CNugteren / CLBlast

Tuned OpenCL BLAS

Geek Repo:Geek Repo

Github PK Tool:Github PK Tool

HGEMM performance in Adreno(tm) 740 is not faster than SGEMM

cunyangwei opened this issue · comments

I build CLBLAST for android. Although it can run in Adreno(tm) 740, I found that performance for HGEMM dose not have a significant sppedup. For example, when I use

/clblast_client_xgemm --m 4096 --n 4096 --k 4096 --precision 16 --device 0 --platform 0 ,

the performance is 604.8 GFLOPS.

However, when I use

/clblast_client_xgemm --m 4096 --n 4096 --k 4096 --precision 32 --device 0 --platform 0 ,

the performance is 462.8 GFLOPS.

It that correct? Because I think the performance in HGEMM might have 1TFLOPS.
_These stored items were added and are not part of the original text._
import Literature.Geometry.Riemannian.ConstantCurvatureRicci
import Literature.Geometry.Riemannian.HyperbolicBallCompactification
import Literature.Geometry.Riemannian.RoundSphere
import Literature.Geometry.Riemannian.RiemannianDistance
import Literature.Geometry.Lorentzian.Hypersurface
import Literature.Geometry.Lorentzian.IsometryProofs
import Literature.Topology.FourManifolds.ClosedBallTangent
import Literature.Topology.FourManifolds.ClosedBallSmoothEmbeddings
import Literature.Topology.FourManifolds.InteriorSmoothEmbedding
import Literature.Topology.FourManifolds.ImmersionCriterion
import Literature.Geometry.Manifold.OpenSubmanifoldMFDeriv

/-!
# Crux `PEFillNearRound` (stmt-SmoothPoincare4-7997), line `Sketch`, helper piece `helper_rf_unitNormal` of
# `helper_roundFilled` (the round `S⁴` bounds hyperbolic `5`-space = route item
# `EinsteinBulk.RoundSphereBoundsHyperbolicSpace`, the base point of `stub_peFillStandard`)

Boundary normalisation `|dρ|_ḡ = 1` of the defining function `ρ = (1-‖x‖²)/2` on `∂𝔻⁵ = 𝕊⁴` for the Euclidean compactified metric: the `ḡ`-gradient of `ρ` at a boundary point `y` is the inward unit vector `-y`.
-/

noncomputable section

-- the prescribed namespace `Summit.<P>.<Sub>.…` duplicates `SmoothPoincare4` (P = Sub)
set_option linter.dupNamespace false

open scoped Manifold ContDiff Topology RealInnerProductSpace
open Set Function Metric Bundle TopologicalSpace
open Literature.Geometry.Lorentzian Literature.Geometry.Lorentzian.PseudoRiemannianMetric
open Literature.Geometry.Riemannian Literature.Topology.FourManifolds
open Literature.Geometry.Manifold

namespace Summit.SmoothPoincare4.SmoothPoincare4.Cruxes.PEFillNearRound.RoundFilled

/-- **`|dρ|_ḡ = 1` on the boundary sphere** (Li–Qing–Shi 2017, Def. 2.1: asymptotically hyperbolic normalisation): at `ι y` the vector `ν = (dι)⁻¹(-y)` is a `ḡ`-unit vector with `ḡ(ν, ·) = dρ`. -/
theorem helper_rf_unitNormal :
    ∀ gb : Bundle.ContMDiffRiemannianMetric (𝓡∂ 5) 2 (EuclideanSpace ℝ (Fin 5)) (TangentSpace (𝓡∂ 5) : ↥(Metric.closedBall (0 : EuclideanSpace ℝ (Fin 5)) 1) → Type _), (∀ (p : ↥(Metric.closedBall (0 : EuclideanSpace ℝ (Fin 5)) 1)) (a b : TangentSpace (𝓡∂ 5) p), gb.inner p a b = inner ℝ (Literature.Topology.FourManifolds.closedBallCoeDeriv p a) (Literature.Topology.FourManifolds.closedBallCoeDeriv p b)) → ∀ y : ↥(Metric.sphere (0 : EuclideanSpace ℝ (Fin 5)) 1), ∃ ν : TangentSpace (𝓡∂ 5) ((Set.inclusion (Metric.sphere_subset_closedBall : (Metric.sphere (0 : EuclideanSpace ℝ (Fin 5)) 1) ⊆ (Metric.closedBall (0 : EuclideanSpace ℝ (Fin 5)) 1))) y), gb.inner ((Set.inclusion (Metric.sphere_subset_closedBall : (Metric.sphere (0 : EuclideanSpace ℝ (Fin 5)) 1) ⊆ (Metric.closedBall (0 : EuclideanSpace ℝ (Fin 5)) 1))) y) ν ν = 1 ∧ ∀ v : TangentSpace (𝓡∂ 5) ((Set.inclusion (Metric.sphere_subset_closedBall : (Metric.sphere (0 : EuclideanSpace ℝ (Fin 5)) 1) ⊆ (Metric.closedBall (0 : EuclideanSpace ℝ (Fin 5)) 1))) y), gb.inner ((Set.inclusion (Metric.sphere_subset_closedBall : (Metric.sphere (0 : EuclideanSpace ℝ (Fin 5)) 1) ⊆ (Metric.closedBall (0 : EuclideanSpace ℝ (Fin 5)) 1))) y) ν v = mfderiv (𝓡∂ 5) 𝓘(ℝ, ℝ) (fun x : ↥(Metric.closedBall (0 : EuclideanSpace ℝ (Fin 5)) 1) => Literature.Geometry.Riemannian.Hyperboloid.ballDefFn (x : (EuclideanSpace ℝ (Fin 5)))) ((Set.inclusion (Metric.sphere_subset_closedBall : (Metric.sphere (0 : EuclideanSpace ℝ (Fin 5)) 1) ⊆ (Metric.closedBall (0 : EuclideanSpace ℝ (Fin 5)) 1))) y) v := by
  intro gb hgb y
  -- the boundary point read in the closed ball, `(ι y : ℝ⁵) = y` definitionally
  have hy1 : ‖(y : EuclideanSpace ℝ (Fin 5))‖ = 1 := norm_eq_of_mem_sphere y
  -- the witness: the inward radial vector `-y`, pulled back through `dι`
  refine ⟨(closedBallCoeDeriv (Set.inclusion Metric.sphere_subset_closedBall y)).symm
    (-(y : EuclideanSpace ℝ (Fin 5))), ?_, ?_⟩
  · rw [hgb]
    rw [ContinuousLinearEquiv.apply_symm_apply, inner_neg_neg, real_inner_self_eq_norm_sq, hy1,
      one_pow]
  · intro v
    rw [hgb, ContinuousLinearEquiv.apply_symm_apply, inner_neg_left]
    have hdiff : DifferentiableAt ℝ (Hyperboloid.ballDefFn : EuclideanSpace ℝ (Fin 5) → ℝ)
        ((Set.inclusion Metric.sphere_subset_closedBall y :
          ↥(Metric.closedBall (0 : EuclideanSpace ℝ (Fin 5)) 1)) : EuclideanSpace ℝ (Fin 5)) :=
      (Hyperboloid.hasFDerivAt_ballDefFn _).differentiableAt
    have hmf := mfderiv_comp_coe_closedBall (F := ℝ)
      (g := (Hyperboloid.ballDefFn : EuclideanSpace ℝ (Fin 5) → ℝ))
      (Set.inclusion Metric.sphere_subset_closedBall y) hdiff
    rw [show mfderiv (𝓡∂ 5) 𝓘(ℝ, ℝ)
        (fun x : ↥(Metric.closedBall (0 : EuclideanSpace ℝ (Fin 5)) 1) =>
          Hyperboloid.ballDefFn (x : EuclideanSpace ℝ (Fin 5)))
        (Set.inclusion Metric.sphere_subset_closedBall y) v =
        ((fderiv ℝ (Hyperboloid.ballDefFn : EuclideanSpace ℝ (Fin 5) → ℝ)
          ((Set.inclusion Metric.sphere_subset_closedBall y :
            ↥(Metric.closedBall (0 : EuclideanSpace ℝ (Fin 5)) 1)) : EuclideanSpace ℝ (Fin 5))).comp
          (closedBallCoeDeriv (Set.inclusion Metric.sphere_subset_closedBall y) :
            EuclideanSpace ℝ (Fin 5) →L[ℝ] EuclideanSpace ℝ (Fin 5))) v from
      DFunLike.congr_fun hmf v]
    rw [ContinuousLinearMap.comp_apply, (Hyperboloid.hasFDerivAt_ballDefFn _).fderiv,
      _root_.neg_apply, Hyperboloid.dot_apply]
    rfl

end Summit.SmoothPoincare4.SmoothPoincare4.Cruxes.PEFillNearRound.RoundFilled

end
It could well be that your hardware is slower in FP16 compared to FP32, even though there are memory bandwidth savings by using less data. However, it can also be that the CLBlast FP16 code is sub-optimal. One thing I suggest you to do is compile and run the tuners (see the docs), in particular for FP16, and perhaps even for the 4Kx4K matrices you are interested in. That should reveal whether you can achieve the 1TFLOPS with your device.